Du point de vue politique, dans quelle mesure peut-on qualifier Russell lui-même d’« optimiste inflexible » ? Il est certainement d’un optimisme remarquable, en ce sens qu’il est convaincu que les solutions existent et qu’elles sont même relativement simples et faciles à reconnaître : « Peu d’hommes semblent se rendre compte du grand nombre des maux dont nous souffrons qui sont totalement dépourvus de nécessité, et qu’ils pourraient être abolis par un effort unifié dans l’espace d’un petit nombre d’années. Si une majorité dans tout pays civilisé désirait qu’il en soit ainsi, nous pourrions, dans l’espace de vingt ans, abolir toute la pauvreté abjecte, une bonne moitié des maladies dans le monde, la totalité de l’esclavage économique qui asservit les neuf dixièmes de notre population ; nous pourrions remplir le monde de beauté et de joie, et assurer le règne de la paix universelle. C’est ainsi uniquement parce que l’imagination est stagnante, et que ce qui a toujours été est considéré comme étant ce qui doit toujours être. Avec de la bonne volonté, de la générosité, de l’intelligence, ces choses pourraient être réalisées. » [PI, 22]

Mais il n’est pas possible de poser la question de cette manière sans se demander immédiatement si les êtres humains sont réellement capables de faire preuve de la bonne volonté, de la générosité et de l’intelligence nécessaires, et pourquoi ils semblent, de façon générale, si loin de l’être. Et c’est un point sur lequel le moins que l’on puisse dire est que Russell n’est pas particulièrement optimiste. Dans « Hopes : realized and disappointed [Espoirs réalisés, espoirs déçus] », il écrit : « C’est une tentation d’abandonner les espérances dont la réalisation semble distante et difficile. Dans la lassitude de la défaite temporaire, il peut sembler qu’il ne vaille plus la peine de conserver intacte une croyance en des valeurs qui semblaient autrefois inestimables. Peut-être une prison bien ordonnée est-elle tout ce que mérite la race humaine – c’est en tout cas ce que murmure le diable dans les moments de découragement. Mais un orgueil fondamental se rebelle contre ce genre de suggestions insidieuses. » [PM, 46]

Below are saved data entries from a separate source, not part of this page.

/-- **THE RATES OF RECORD IMPLY THE β-RATES FOR EVERY `β ≤ 1`** (block factor `1 ≤ R.ne3.L`, Hölder letter `0 ≤ R.ne3.Λ₂′` — both hold in THE END's regime of record;
dag-n16-c `n16HolderAt_of_n16At`): R-β asks LESS of node N05's socket than the decl of record. [folklore] -/
theorem ratesHolderAt_of_ratesAt {D : Datum F N} {R : RateCarriers N} (h : RatesAt D R) (hL : 1 ≤ R.ne3.L) {β : ℝ} (hβ : β ≤ 1) (hΛ : 0 ≤ R.ne3.Λ₂') :
    RatesHolderAt D R β :=
  ⟨h.1, h.2.1, n16HolderAt_of_n16At h.2.2.1 hL hβ hΛ, h.2.2.2.1, h.2.2.2.2.1, h.2.2.2.2.2⟩

/-- Bookkeeping (kernel): the weak dressed-stability headline at any carriers carrying the β-rates (`dressedStability_of_strict`, as for `RatesAt`). [folklore] -/
theorem dressedStability_of_ratesHolderAt {D : Datum F N} {R : RateCarriers N} {β : ℝ} (h : RatesHolderAt D R β) : DressedStability R.ne1.𝒯 :=
  NE1p.DressedRoot.dressedStability_of_strict h.1

end OnDatum

/-! ## §2 The instantiations of K5's `Inputs` parameter at exponent `β` (∃- and ∀-packaging) -/

section Split

variable {N : ℕ} [NeZero N] (Rec : RecordPred N) (SRec : SpineRecordPred N) (RRec : RateRecordPred N)

/-- **`RateInputsHolder RRec β`** — the β-twin of `YMDAG.UVSplit.RateInputs RRec` (SpineRates §7.4 :218, ∃-packaging): some rate carriers of record for `(D, g₀, os)` carry the
six in-edges of N19 with node N16 read at exponent `β`.  Under the N16 PICK «R-β», K4 := `SpineRates Rec (RateInputsHolder RRec β)` and K5's edge reads
`S_N19 SRec (RateInputsHolder RRec β)`, `β` displayed with its window.  A SHAPE, asserted for no record. [folklore] -/
@[folklore]
def RateInputsHolder (β : ℝ) : InputsPred N := fun F D g₀ os => ∃ R : RateCarriers N, RRec F D g₀ os R ∧ RatesHolderAt D R β

/-- **`RateInputsAllHolder RRec β`** — the β-twin of `YMDAG.UVSplit.RateInputsAll RRec` (:221, ∀-packaging): every rate carrier of record carries the six in-edges with N16 at
exponent `β`. [folklore] -/
@[folklore]
def RateInputsAllHolder (β : ℝ) : InputsPred N := fun F D g₀ os => ∀ R : RateCarriers N, RRec F D g₀ os R → RatesHolderAt D R β

variable {Rec SRec RRec}

/-- What N19's prover unpacks from `RateInputsHolder RRec β` (`Iff.rfl`). [folklore] -/
theorem rateInputsHolder_iff (β : ℝ) {F : T4Family} (D : Datum F N) (g₀ : ℕ → ℝ) (os : List (ULoop F)) :
    RateInputsHolder RRec β F D g₀ os ↔ ∃ R : RateCarriers N, RRec F D g₀ os R ∧ RatesHolderAt D R β :=
  Iff.rfl

/-- `RateInputsAllHolder RRec β` unfolded (`Iff.rfl`). [folklore] -/
theorem rateInputsAllHolder_iff (β : ℝ) {F : T4Family} (D : Datum F N) (g₀ : ℕ → ℝ) (os : List (ULoop F)) :
    RateInputsAllHolder RRec β F D g₀ os ↔ ∀ R : RateCarriers N, RRec F D g₀ os R → RatesHolderAt D R β :=
  Iff.rfl

/-- **AT `β = 1` THE ∃-PACKAGING IS THE RECORD's** (pointwise): `RateInputsHolder RRec 1 F D g₀ os ↔ RateInputs RRec F D g₀ os`. [folklore] -/
theorem rateInputsHolder_one_iff {F : T4Family} (D : Datum F N) (g₀ : ℕ → ℝ) (os : List (ULoop F)) :
    RateInputsHolder RRec 1 F D g₀ os ↔ RateInputs RRec F D g₀ os := by
  simp only [rateInputsHolder_iff, rateInputs_iff, ratesHolderAt_one_iff]

/-- **AT `β = 1` THE ∀-PACKAGING IS THE RECORD's** (pointwise). [folklore] -/
theorem rateInputsAllHolder_one_iff {F : T4Family} (D : Datum F N) (g₀ : ℕ → ℝ) (os : List (ULoop F)) :
    RateInputsAllHolder RRec 1 F D g₀ os ↔ RateInputsAll RRec F D g₀ os := by
  simp only [rateInputsAllHolder_iff, RateInputsAll, ratesHolderAt_one_iff]

/-- **THE RECORD's ∃-PACKAGING IMPLIES THE β-ONE FOR `β ≤ 1`**, given the regime side conditions on the record's NE3 carriers (`1 ≤ L`, `0 ≤ Λ₂′`). [folklore] -/
theorem rateInputsHolder_of_rateInputs {β : ℝ} (hβ : β ≤ 1)
    (hreg : ∀ (F : T4Family) (D : Datum F N) (g₀ : ℕ → ℝ) (os : List (ULoop F)) (R : RateCarriers N), RRec F D g₀ os R → 1 ≤ R.ne3.L ∧ 0 ≤ R.ne3.Λ₂')
    {F : T4Family} {D : Datum F N} {g₀ : ℕ → ℝ} {os : List (ULoop F)} (h : RateInputs RRec F D g₀ os) :
    RateInputsHolder RRec β F D g₀ os := by
  obtain ⟨R, hR, hAt⟩ := h
  exact ⟨R, hR, ratesHolderAt_of_ratesAt hAt (hreg F D g₀ os R hR).1 hβ (hreg F D g₀ os R hR).2⟩

/-! ## §3 The K4 joins and the stub-level top joins at exponent `β` (kernel; SpineRates §7.4 twins) -/

variable (Rec SRec RRec)

/-- **K4 JOIN AT EXPONENT `β`, ∃-packaging, N17 a stub (kernel)** — `SpineRates_of` (SpineRates :229) with `h16 : S_N16Holder β RRec` (dag-n16-c) in place of `S_N16 RRec`:
existence of the carriers of record under the pins (R00x) with the six by-name estimates at them IS K4's β-conclusion hook (`ForSmallCouplings.mono`). [folklore] -/
theorem SpineRates_of_holder {β : ℝ} (hx : S_R00x Rec RRec) (h14 : S_N14 RRec) (h15 : S_N15 RRec) (h16 : S_N16Holder β RRec) (h17 : S_N17 RRec)
    (h18 : S_N18 RRec) (h22 : S_N22 RRec) : SpineRates Rec (RateInputsHolder RRec β) := by
  intro F D w hR hB hEnd
  refine (hx F D w hR hB hEnd).mono fun g₀ hg os => ?_
  obtain ⟨R, hRR⟩ := hg os
  exact ⟨R, hRR, h14 F D g₀ os R hRR, h15 F D g₀ os R hRR, h16 F D g₀ os R hRR, h17 F D g₀ os R hRR, h18 F D g₀ os R hRR,
    h22 F D g₀ os R hRR⟩

/-- **K4 JOIN AT EXPONENT `β`, N17 GLUED and (D4) a stub (kernel)** — seven binders R00x, N14, N15, N16-Hölder, N18, N22, D4 (`N17_of_U3edge` by name). [folklore] -/
theorem SpineRates_of_holder_glueN17 {β : ℝ} (hx : S_R00x Rec RRec) (h14 : S_N14 RRec) (h15 : S_N15 RRec) (h16 : S_N16Holder β RRec)
    (h18 : S_N18 RRec) (h22 : S_N22 RRec) (hD4 : S_D4 RRec) : SpineRates Rec (RateInputsHolder RRec β) :=
  SpineRates_of_holder Rec RRec hx h14 h15 h16 (N17_of_U3edge RRec hD4 h18 h22) h18 h22

/-- **K4 JOIN AT EXPONENT `β`, ∀-packaging (kernel)**: the six by-name estimates alone give the hook at `RateInputsAllHolder` (`ForSmallCouplings.of_forall`). [folklore] -/
theorem SpineRates_of_forall_holder {β : ℝ} (h14 : S_N14 RRec) (h15 : S_N15 RRec) (h16 : S_N16Holder β RRec) (h17 : S_N17 RRec) (h18 : S_N18 RRec)
    (h22 : S_N22 RRec) : SpineRates Rec (RateInputsAllHolder RRec β) := by
  intro F D w _ _ _
  exact T4ContinuumYM4Torus.ForSmallCouplings.of_forall fun g₀ os R hRR =>
    ⟨h14 F D g₀ os R hRR, h15 F D g₀ os R hRR, h16 F D g₀ os R hRR, h17 F D g₀ os R hRR, h18 F D g₀ os R hRR, h22 F D g₀ os R hRR⟩

/-- Bookkeeping (kernel): under existence, the ∀-packaged β-hook gives the ∃-packaged one (`ForSmallCouplings.and` + `mono`). [folklore] -/
theorem spineRatesHolder_exists_of_forall {β : ℝ} (hx : S_R00x Rec RRec) (h : SpineRates Rec (RateInputsAllHolder RRec β)) :
    SpineRates Rec (RateInputsHolder RRec β) := by
  intro F D w hR hB hEnd
  exact ((hx F D w hR hB hEnd).and (h F D w hR hB hEnd)).mono fun g₀ hg os => by
    obtain ⟨R, hRR⟩ := hg.1 os
    exact ⟨R, hRR, hg.2 os R hRR⟩

/-- **THE RECORD's K4 HOOK IMPLIES THE β-HOOK FOR `β ≤ 1`** (kernel; regime side conditions on the record's NE3 carriers; `ForSmallCouplings.mono` with
`rateInputsHolder_of_rateInputs`) — the PICK weakens K4's conclusion, it does not strengthen it. [folklore] -/
theorem spineRatesHolder_of_spineRates {β : ℝ} (hβ : β ≤ 1)
    (hreg : ∀ (F : T4Family) (D : Datum F N) (g₀ : ℕ → ℝ) (os : List (ULoop F)) (R : RateCarriers N), RRec F D g₀ os R → 1 ≤ R.ne3.L ∧ 0 ≤ R.ne3.Λ₂')
    (h : SpineRates Rec (RateInputs RRec)) : SpineRates Rec (RateInputsHolder RRec β) := by
  intro F D w hR hB hEnd
  exact (h F D w hR hB hEnd).mono fun g₀ hg os => rateInputsHolder_of_rateInputs hβ hreg (hg os)

/-- **`uvD59_of_K4K5stubs_holder` — THE TOP JOIN AT STUB LEVEL FOR K4 AND K5 AT EXPONENT `β` (kernel)**: `uvD59_of_K4K5stubs` (SpineRates :258) with
`h16 : S_N16Holder β RRec` and K5's N19 edge read as `S_N19 SRec (RateInputsHolder RRec β)`; K1 → K2 → K3 → the seven K4 β-stubs → the five K5 stubs → `UVD59 N`
(`uvD59_of_clusters Rec (RateInputsHolder RRec β)`), every K4∕K5 stub in the term, for EVERY `Rec`, `SRec`, `RRec`, `β`. [folklore] -/
theorem uvD59_of_K4K5stubs_holder {β : ℝ} (h1 : KnitIR Rec) (h2 : FlowBounds Rec) (h3 : RenormalisationBeta Rec)
    (hx : S_R00x Rec RRec) (h14 : S_N14 RRec) (h15 : S_N15 RRec) (h16 : S_N16Holder β RRec) (h17 : S_N17 RRec) (h18 : S_N18 RRec)
    (h22 : S_N22 RRec)
    (hx' : S_N27x Rec SRec) (h20 : S_N20 SRec) (h21 : S_N21 SRec) (h19 : S_N19 SRec (RateInputsHolder RRec β)) (hU4 : S_U4 SRec) :
    UVD59 N :=
  uvD59_of_clusters Rec (RateInputsHolder RRec β) h1 h2 h3 (SpineRates_of_holder Rec RRec hx h14 h15 h16 h17 h18 h22)
    (SpineMatching_of Rec SRec (RateInputsHolder RRec β) hx' h20 h21 h19 hU4)

/-- The same with N17 GLUED and (D4) a stub (kernel). [folklore] -/
theorem uvD59_of_K4K5stubs_holder_glueN17 {β : ℝ} (h1 : KnitIR Rec) (h2 : FlowBounds Rec) (h3 : RenormalisationBeta Rec)
    (hx : S_R00x Rec RRec) (h14 : S_N14 RRec) (h15 : S_N15 RRec) (h16 : S_N16Holder β RRec) (h18 : S_N18 RRec) (h22 : S_N22 RRec)
    (hD4 : S_D4 RRec)
    (hx' : S_N27x Rec SRec) (h20 : S_N20 SRec) (h21 : S_N21 SRec) (h19 : S_N19 SRec (RateInputsHolder RRec β)) (hU4 : S_U4 SRec) :
    UVD59 N :=
  uvD59_of_K4K5stubs_holder Rec SRec RRec h1 h2 h3 hx h14 h15 h16 (N17_of_U3edge RRec hD4 h18 h22) h18 h22 hx' h20 h21 h19 hU4

end Split

end

end Summit.QuantumFields.YangMills.BalabanUVNodes.SpineRatesHolder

Que ce soit ou non à cause d’une forme de rébellion orgueilleuse de cette sorte, on ne peut sûrement pas soupçonner Russell d’avoir cédé, même dans les dernières années de sa vie, à la résignation et au pessimisme. En 1956 (il était alors âgé de quatre-vingt-quatre ans), il écrit : « Je reste convaincu que, quels que soient les moments sombres qui peuvent être devant nous, l’humanité s’en sortira, que l’habitude de la patience et de l’indulgence les uns à l’égard des autres, qui semble maintenant perdue, sera retrouvée et que le règne de la violence brutale ne durera pas à jamais. L’huma­nité doit apprendre certaines leçons dont la nécessité est due à l’augmentation du savoir-faire [skill] sans augmentation de la sagesse. Les réquisits moraux et les réquisits intellectuels sont entremêlés de façon inextricable. Les passions mauvaises rendent l’homme incapable de voir la vérité, et les croyances fausses fournissent des excuses pour les passions mauvaises. Si le monde doit s’en sortir, cela requiert à la fois une pensée claire et une façon de sentir bienveillante [kindly]. Il se peut qu’aucune de ces deux choses ne soit apprise, si ce n’est à travers un désastre de l’espèce la plus extrême. Mais, par quelque chemin difficile que ce puisse être, je suis convaincu que la sagesse nouvelle que le monde nouveau exige sera apprise tôt ou tard, et que la meilleure partie de l’histoire humaine se situe dans l’avenir, et non dans le passé. » [PM, 12]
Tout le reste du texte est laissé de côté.